What the task asks: The records below must be retyped exactly.

Collected data:
import Summits.CriticalPhenomena.PercolationContinuityZ3.Theorems.PercNearOneGluingNoHeavyLowerTailKnQuestion8CoefficientwiseCoreClassKernelMixHubBundleMain
import Summits.CriticalPhenomena.PercolationContinuityZ3.Theorems.PercNearOneGluingNoHeavyLowerTailKnQuestion8CoefficientwiseCoreClassKernelMixBundleWords
import HarnessLib

/-!
# The cluster-form dictionary and the HE PURE LEMMA in cluster language on every explicit bundle (all monotone 0/1 levels)

Support file (`--supports stmt-CriticalPhenomena-4575`, closed), prover `prim-cplus-coupling` (gen 52).  No definitions, no notations,
no named facts, no sorries; standard axioms.  Memo `prim-cplus-coupling/A5-COUPLING-gen52.md` §4(1); memo-51 §7(2) ('cluster form').

An explicit bundle as in `…KernelMixBundleTraces/…BundleWords` (`r` threads `w t 0 = u, …, w t (L t) = b`, edges `e t j`, threads meeting only at the
hubs, `E` = all thread edges) and the word-form data of `…KernelMixHubBundleMain` with `ℓ := L` (index words `⊆ Ẽ r`, thread words `θ`, walls,
runs, traces `TX`/`TY`).  The INDEX WORD of a colouring `ω ⊆ E` is `ω̃ = {(t,k) ∈ Ẽ r : e t k ∈ ω}` (hypothesis `hω̃`).
* `hubB_cluster_run_iff` — `e t 1, …, e t j ∈ ω ⟺ j ≤ ri_t(ω̃)` and `e t (j+1), …, e t (L t) ∈ ω ⟺ L t − rj_t(ω̃) ≤ j` (wall-formula runs = colour runs);
* `hubB_cluster_eq_trace` — **DICTIONARY**: `v ∈ C_u(ω) ⟺ v = w t k` for some `(t,k) ∈ TX false r ω̃` (exact traces of …BundleWords + the run specs);
  in particular `b ∈ C_u(ω) ⟺ ∃ t < r, (t, L t) ∈ TX false r ω̃` (`hubB_cluster_b_mem_iff`).
The blue cluster `C_u(E ∖ ω)` is the same statement for the complementary colouring, whose index word is `Ẽ r ∖ ω̃`, so that
`hubB_trace_compl` turns it into `TY false r ω̃`.
* **THEOREM `bundle_HEpure_cluster` (HE PURE LEMMA in cluster language, every bundle, ALL monotone 0/1 levels).**  Levels: monotone predicates
  `hᵃ, hᵇ, kᵃ, kᵇ : Set V → Prop` (arbitrary, not thread-supported); `X = C_u(ω)`, `Y = C_u(E ∖ ω)`;
  `bad₁(ω) :⟺ b ∉ X, b ∈ Y, hᵃ X, ¬hᵇ Y, kᵇ Y, ¬kᵃ X`,  `L₁(ω) :⟺ b ∈ X, b ∉ Y, hᵃ X, ¬hᵇ Y, kᵇ X, ¬kᵃ Y`; for every ⊆-up-closed event `𝒱`:
  `#{ω ⊆ E : 𝒱 ω ∧ bad₁ ω} ≤ #{ω ⊆ E : 𝒱 ω ∧ L₁ ω}` — transport along the index-word bijection + `hubBundle_HEpure`.  The single-type half of
  LP1(Θ)/IET(Θ) for GENERAL levels (memo-50 §2.3(a)); before, only thread-supported levels were covered (`iet_bundle_threadSupported`); the two-type
  statement (targets `L₁ ∪ L₂ ∪ P₁`) is open (memo-52 §3).  Extra hypotheses `heE` (thread edges lie in `E`) and `heinj` (`e` injective on thread
  positions) hold on every bundle.
[cite: KozmaNitzan2024, Questions 8–9 (§5.5 p. 36) (context); Harris 1960]
-/

namespace Summit.CriticalPhenomena.PercolationContinuityZ3.Theorems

Finished exercise:
import Summits.CriticalPhenomena.PercolationContinuityZ3.Theorems.PercNearOneGluingNoHeavyLowerTailKnQuestion8CoefficientwiseCoreClassKernelMixHubBundleMain
import Summits.CriticalPhenomena.PercolationContinuityZ3.Theorems.PercNearOneGluingNoHeavyLowerTailKnQuestion8CoefficientwiseCoreClassKernelMixBundleWords
import HarnessLib

/-!
# The cluster-form dictionary and the HE PURE LEMMA in cluster language on every explicit bundle (all monotone 0/1 levels)

Support file (`--supports stmt-CriticalPhenomena-4575`, closed), prover `prim-cplus-coupling` (gen 52).  No definitions, no notations,
no named facts, no sorries; standard axioms.  Memo `prim-cplus-coupling/A5-COUPLING-gen52.md` §4(1); memo-51 §7(2) ('cluster form').

An explicit bundle as in `…KernelMixBundleTraces/…BundleWords` (`r` threads `w t 0 = u, …, w t (L t) = b`, edges `e t j`, threads meeting only at the
hubs, `E` = all thread edges) and the word-form data of `…KernelMixHubBundleMain` with `ℓ := L` (index words `⊆ Ẽ r`, thread words `θ`, walls,
runs, traces `TX`/`TY`).  The INDEX WORD of a colouring `ω ⊆ E` is `ω̃ = {(t,k) ∈ Ẽ r : e t k ∈ ω}` (hypothesis `hω̃`).
* `hubB_cluster_run_iff` — `e t 1, …, e t j ∈ ω ⟺ j ≤ ri_t(ω̃)` and `e t (j+1), …, e t (L t) ∈ ω ⟺ L t − rj_t(ω̃) ≤ j` (wall-formula runs = colour runs);
* `hubB_cluster_eq_trace` — **DICTIONARY**: `v ∈ C_u(ω) ⟺ v = w t k` for some `(t,k) ∈ TX false r ω̃` (exact traces of …BundleWords + the run specs);
  in particular `b ∈ C_u(ω) ⟺ ∃ t < r, (t, L t) ∈ TX false r ω̃` (`hubB_cluster_b_mem_iff`).
The blue cluster `C_u(E ∖ ω)` is the same statement for the complementary colouring, whose index word is `Ẽ r ∖ ω̃`, so that
`hubB_trace_compl` turns it into `TY false r ω̃`.
* **THEOREM `bundle_HEpure_cluster` (HE PURE LEMMA in cluster language, every bundle, ALL monotone 0/1 levels).**  Levels: monotone predicates
  `hᵃ, hᵇ, kᵃ, kᵇ : Set V → Prop` (arbitrary, not thread-supported); `X = C_u(ω)`, `Y = C_u(E ∖ ω)`;
  `bad₁(ω) :⟺ b ∉ X, b ∈ Y, hᵃ X, ¬hᵇ Y, kᵇ Y, ¬kᵃ X`,  `L₁(ω) :⟺ b ∈ X, b ∉ Y, hᵃ X, ¬hᵇ Y, kᵇ X, ¬kᵃ Y`; for every ⊆-up-closed event `𝒱`:
  `#{ω ⊆ E : 𝒱 ω ∧ bad₁ ω} ≤ #{ω ⊆ E : 𝒱 ω ∧ L₁ ω}` — transport along the index-word bijection + `hubBundle_HEpure`.  The single-type half of
  LP1(Θ)/IET(Θ) for GENERAL levels (memo-50 §2.3(a)); before, only thread-supported levels were covered (`iet_bundle_threadSupported`); the two-type
  statement (targets `L₁ ∪ L₂ ∪ P₁`) is open (memo-52 §3).  Extra hypotheses `heE` (thread edges lie in `E`) and `heinj` (`e` injective on thread
  positions) hold on every bundle.
[cite: KozmaNitzan2024, Questions 8–9 (§5.5 p. 36) (context); Harris 1960]
-/

namespace Summit.CriticalPhenomena.PercolationContinuityZ3.Theorems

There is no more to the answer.